«По духу письма Петра Карловича я смею заключить, что вещь эта едва ли удостоится одобрения в “Р[усском] вестнике” (что, конечно, будет мне очень и очень прискорбно, ибо я считаю ее и честной, и далеко не безынтересной, а вдобавок ко всему не имею где ее и провести, если мне в этом Вами будет отказано)»678.
Следовательно, первые попытки сотрудничества с Катковым были предприняты Лесковым уже в 1866–1867 годах.
В конце концов всё получилось. В «Русском вестнике» были опубликованы «Плодомасовские карлики: Картины старорусской жизни» (1869. № 2), «На ножах» (1870. № 10–12; 1871. № 2–8), «Соборяне: Старгородская хроника» (1872. № 4–7), принесшие ему настоящую славу, «Запечатленный ангел: Рождественский рассказ» (1873. № 1) и «Захудалый род: Семейная хроника князей Протозановых (Из записок Княжны В. Д.)» (1874. № 7, 8, 10). Спустя четыре года после прекращения отношений с Катковым в его журнале был внезапно напечатан лесковский «Ракушанский меламед: Рассказ на бивуаке» (1878. № 3). Повесть «Смех и горе», «разнохарактерное pot-pourri[116], из пестрых воспоминаний полинявшего человека», вышла в «Современной летописи» (1871. № 1–3, 8—16); там же были опубликованы «Петербургский театр» (1871. № 16, 31, 32), «Семейная беда: Драма в трех действиях с прологом И. И. Якушкина» (1871. № 34, 36, 38, 40, 44–45), «О гонорарии драматическим писателям» (1871. № 18). И еще по меньшей мере две статьи Лескова – «Образцы русского искусства. Современные выставки в С.-Петербургской Академии художеств» и «Художественные новости» – были напечатаны в 1871 году в «Московских ведомостях»679. В тот год Лесков регулярно встречался с Катковым и отзывался о нем с большим пиететом.

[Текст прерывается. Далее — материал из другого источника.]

import Mathlib
import Summits.ValiantsHypothesis.ValiantsHypothesis.Theorems.LacunarySymmetroidMatrixDescartesCensusTropicalKLaw
import Summits.ValiantsHypothesis.ValiantsHypothesis.Theorems.LacunarySymmetroidMatrixDescartesCensusTropicalKLawStatic
import Summits.ValiantsHypothesis.ValiantsHypothesis.Theorems.KPlusLogSqLawTropicalPermutationChanges

/-!
# Tropical census — the SWITCH BUDGET of a dominant chain (a non-counting structural lemma)

DE-DUP NOTE (desk R1327 (4), 2026-08-26): the SHARPER forms of these statements are
`TropicalCensus.card_samePerm_steps_le` (`≤ m·m·(K−1)`) and `TropicalCensus.le_permChanges_add` of
`Theorems/KPlusLogSqLawTropicalPermutationChanges.lean` (val-sym-lift-p2, p419330), and the one-entry comparison is
`TropicalCensus.score_lt_of_dominant` (`…TropicalKLawStatic`).  This module was filed in parallel before that ruling was
read; it now keeps its four declaration names with UNCHANGED statements, proved as one-line COROLLARIES of the cited
lemmas (`switch_window` is the only packaging not literally in those files).  Cite the sharper names, not these.

HONEST FRAMING.  Helper toward the registered stub `stub_liftThin` of the crux `Lifting`
(`Summit.ValiantsHypothesis.ValiantsHypothesis.Theses.KPlusLogSqLaw.Lifting`, ledger item
`stmt-ValiantsHypothesis-19772`, route `KPlusLogSqLaw`, object-search cell `pub-symmetroid`), and equally a
structural fact about the tropical rows `TropicalCensus.TropRootLawAt` of the sibling crux `TropicalB`
(`stmt-ValiantsHypothesis-19771`).  Nothing here asserts either crux, `KPlusLogSqLaw`, `MatrixDescartes`
(`stmt-ValiantsHypothesis-18050`) or anything about `VP ≠ VNP`; it proves an unconditional combinatorial lemma about
the cell's dominance-design vocabulary (`MatrixDescartes.Negative.IsDominant` / `termSign` / `tropWeight`).

THE LEMMA.  Along any chain `p₀, …, pₙ` of terms `pₖ = (σₖ, λₖ)` that are dominant (unique optima) at strictly
increasing integer slopes `θ₀ < ⋯ < θₙ` with alternating signs, call a step `k → k+1` a SWITCH if the permutation is
kept (`σₖ = σₖ₊₁`, only classes change) and an EXCHANGE otherwise.  Then

  `#{switch steps} ≤ m² · K²`   (`switch_steps_card_le`),  hence  `n ≤ m²K² + #{exchange steps}`  (`le_switchBudget_add_exchanges`).

So every design counted by `TropRootLawAt m K ·` spends at most `m²K²` of its alternations on class switches; in
particular a format-`(m, 4)` family with `Θ(m³)` alternations (the open «third multiplying digit», tree candidate
`TropicalCensus.TropK4Law 2`) must realise `Ω(m³)` PERMUTATION EXCHANGES — the innermost digit cannot be carried by
parallel-class switches.  This is the kernel form of the cell's located ceiling for «population» architectures
(HOME/pub-symmetroid-conjb-2/NOTES-conjb2.md §2 (F), §3 (i)), now valid for ALL designs.

PROOF.  A switch step at position `i` (where `λₖ i ≠ λₖ₊₁ i`, entry `e = (σₖ i, i)`, classes `l = λₖ i`, `l' = λₖ₊₁ i`)
forces, by dominance against the two one-entry modifications (present because both chain terms are present),
`θₖ·(d l' − d l) < v e l' − v e l < θₖ₊₁·(d l' − d l)`: the affine crossing point of the two classes of the entry
lies strictly between `θₖ` and `θₖ₊₁`.  A second switch step `k' > k` with the same datum `(e, l, l')` would put
the same crossing point inside `(θₖ', θₖ'₊₁)`, disjoint from `(θₖ, θₖ₊₁)` — contradiction.  Hence
`k ↦ (σₖ i, i, λₖ i, λₖ₊₁ i)` is injective on switch steps, into a set of size `m·m·K·K`. [folklore]
(val-sym-lift-p1, 2026-08-26; bears on the K = 4 fork of ONBOARD-val-sym §3.3.)
-/

-- `Summit.ValiantsHypothesis.ValiantsHypothesis.…` repeats a component by the D-0017 layout
-- (single-conjunct summit), which the `dupNamespace` linter flags; the name is mandated.
set_option linter.dupNamespace false
set_option autoImplicit false

namespace Summit.ValiantsHypothesis.ValiantsHypothesis.Theorems.LacunarySymmetroidMatrixDescartes.TropicalCensus

open Summit.ValiantsHypothesis.ValiantsHypothesis.Theorems.MatrixDescartes.Negative
open Finset

variable {m K : ℕ}

/-- **One-entry comparison at a dominant term.**  If `(σ, μ)` is the unique optimum at slope `θ` and `(σ, ν)` is any
present term with the same permutation, then at every position `i` with `μ i ≠ ν i` the class `μ i` strictly beats
the class `ν i` at the entry `(σ i, i)`:  `θ·d(ν i) − v(σ i, i, ν i) < θ·d(μ i) − v(σ i, i, μ i)`. [folklore] -/
theorem entry_lt_of_dominant (d : Fin K → ℕ) (v ε : Fin m → Fin m → Fin K → ℤ) {θ : ℤ}
    (σ : Equiv.Perm (Fin m)) (μ ν : Fin m → Fin K) (ha : IsDominant d v ε θ (σ, μ))
    (hν : termSign ε (σ, ν) ≠ 0) (i : Fin m) (hi : μ i ≠ ν i) :
    θ * (d (ν i) : ℤ) - v (σ i) i (ν i) < θ * (d (μ i) : ℤ) - v (σ i) i (μ i) := by
  -- corollary of the tree's one-entry optimality lemma
  exact score_lt_of_dominant d v ε θ σ μ ha i (ν i) (present_of_termSign_ne_zero ε (σ, ν) hν i) (Ne.symm hi)

/-- **The crossing-point inequalities of a switch step.**  If `(σ, μ)` is dominant at `θa` and `(σ, ν)` (same
permutation) at `θb`, then at every position `i` with `μ i ≠ ν i` the valuation difference of the two classes at the
entry `(σ i, i)` is pinned strictly between `θa·Δd` and `θb·Δd`, `Δd = d(ν i) − d(μ i)`. [folklore] -/
theorem switch_window (d : Fin K → ℕ) (v ε : Fin m → Fin m → Fin K → ℤ) {θa θb : ℤ}
    (σ : Equiv.Perm (Fin m)) (μ ν : Fin m → Fin K) (ha : IsDominant d v ε θa (σ, μ))
    (hb : IsDominant d v ε θb (σ, ν)) (i : Fin m) (hi : μ i ≠ ν i) :
    θa * ((d (ν i) : ℤ) - d (μ i)) < v (σ i) i (ν i) - v (σ i) i (μ i) ∧
      v (σ i) i (ν i) - v (σ i) i (μ i) < θb * ((d (ν i) : ℤ) - d (μ i)) := by
  have h1 := entry_lt_of_dominant d v ε σ μ ν ha hb.1 i hi
  have h2 := entry_lt_of_dominant d v ε σ ν μ hb ha.1 i (Ne.symm hi)
  constructor <;> linarith

open scoped Classical in
/-- **SWITCH BUDGET.**  Along a chain of dominant terms at strictly increasing slopes with alternating signs, the
steps that keep the permutation (pure class switches) number at most `m² · K²`: the map
`k ↦ (σₖ i, i, λₖ i, λₖ₊₁ i)` (`i` a position where the class changes) is injective on them, because the crossing
point of the two classes at that entry lies in `(θₖ, θₖ₊₁)` and these open intervals are pairwise disjoint. [folklore] -/
theorem switch_steps_card_le (d : Fin K → ℕ) (v ε : Fin m → Fin m → Fin K → ℤ) (n : ℕ)
    (θ : Fin (n + 1) → ℤ) (p : Fin (n + 1) → Equiv.Perm (Fin m) × (Fin m → Fin K))
    (hθ : StrictMono θ) (hdom : ∀ k, IsDominant d v ε (θ k) (p k))
    (halt : ∀ k : Fin n, termSign ε (p k.castSucc) * termSign ε (p k.succ) < 0) :
    (univ.filter (fun k : Fin n => (p k.castSucc).1 = (p k.succ).1)).card ≤ m ^ 2 * K ^ 2 := by
  -- corollary of the sharper `card_samePerm_steps_le` (bound `m·m·(K−1)`)
  have hinj : Function.Injective p := stub_dominantInjective m K d v ε n θ p hθ hdom halt
  have h := card_samePerm_steps_le d v ε n θ p hθ hdom hinj
  have hKK : m * m * (K - 1) ≤ m ^ 2 * K ^ 2 := by
    have h1 : K - 1 ≤ K ^ 2 := by nlinarith [Nat.sub_le K 1]
    calc m * m * (K - 1) ≤ m * m * K ^ 2 := Nat.mul_le_mul_left _ h1
      _ = m ^ 2 * K ^ 2 := by ring
  exact h.trans hKK

open scoped Classical in
/-- **Alternations = switches + exchanges, and switches are few.**  For every chain as in the tropical row
`TropRootLawAt m K ·`: `n ≤ m²K² + #{k : σₖ ≠ σₖ₊₁}`.  A family of format `(m, K)` with more than quadratically
many (in `m`, at fixed `K`) alternations therefore changes its permutation that many times. [folklore] -/
theorem le_switchBudget_add_exchanges (d : Fin K → ℕ) (v ε : Fin m → Fin m → Fin K → ℤ) (n : ℕ)
    (θ : Fin (n + 1) → ℤ) (p : Fin (n + 1) → Equiv.Perm (Fin m) × (Fin m → Fin K))
    (hθ : StrictMono θ) (hdom : ∀ k, IsDominant d v ε (θ k) (p k))
    (halt : ∀ k : Fin n, termSign ε (p k.castSucc) * termSign ε (p k.succ) < 0) :
    n ≤ m ^ 2 * K ^ 2 + (univ.filter (fun k : Fin n => (p k.castSucc).1 ≠ (p k.succ).1)).card := by
  -- corollary of the sharper `le_permChanges_add`
  have h := le_permChanges_add d v ε n θ p hθ hdom halt
  have hKK : m * m * (K - 1) ≤ m ^ 2 * K ^ 2 := by
    have h1 : K - 1 ≤ K ^ 2 := by nlinarith [Nat.sub_le K 1]
    calc m * m * (K - 1) ≤ m * m * K ^ 2 := Nat.mul_le_mul_left _ h1
      _ = m ^ 2 * K ^ 2 := by ring
  omega

end Summit.ValiantsHypothesis.ValiantsHypothesis.Theorems.LacunarySymmetroidMatrixDescartes.TropicalCensus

В письме Щебальскому от 8 апреля 1871 года Лесков немного приоткрыл историю отношений с Михаилом Никифоровичем, хотя, кажется, и сам не до конца понимал причин благоволения издателя:
«Начальное внимание его ко мне, верно, кроется в столь зримой интриге моей в пользу классического образования – интриге непредосудительной и, смею думать, даже честной… Надо же было хоть один орган удержать в пользу этого вопроса, и тут мы, разумеется, “поинтриговали”. Что делать? Но потом Мих[аил] Никиф[орович,] верно, нашел, что меня пустым мешком не били, и обласкал меня, как никогда не ласкивал. (А может быть, и тут не без Вас? Скажите-ка правду? Всё доброе мне из Москвы идет через Вас.) Мы виделись до сих пор всякое утро и беседовали неторопливо втроем: то есть он, Болесл[ав] Маркевич и я. Речи бывали разные, с касательством до имен живых людей»680.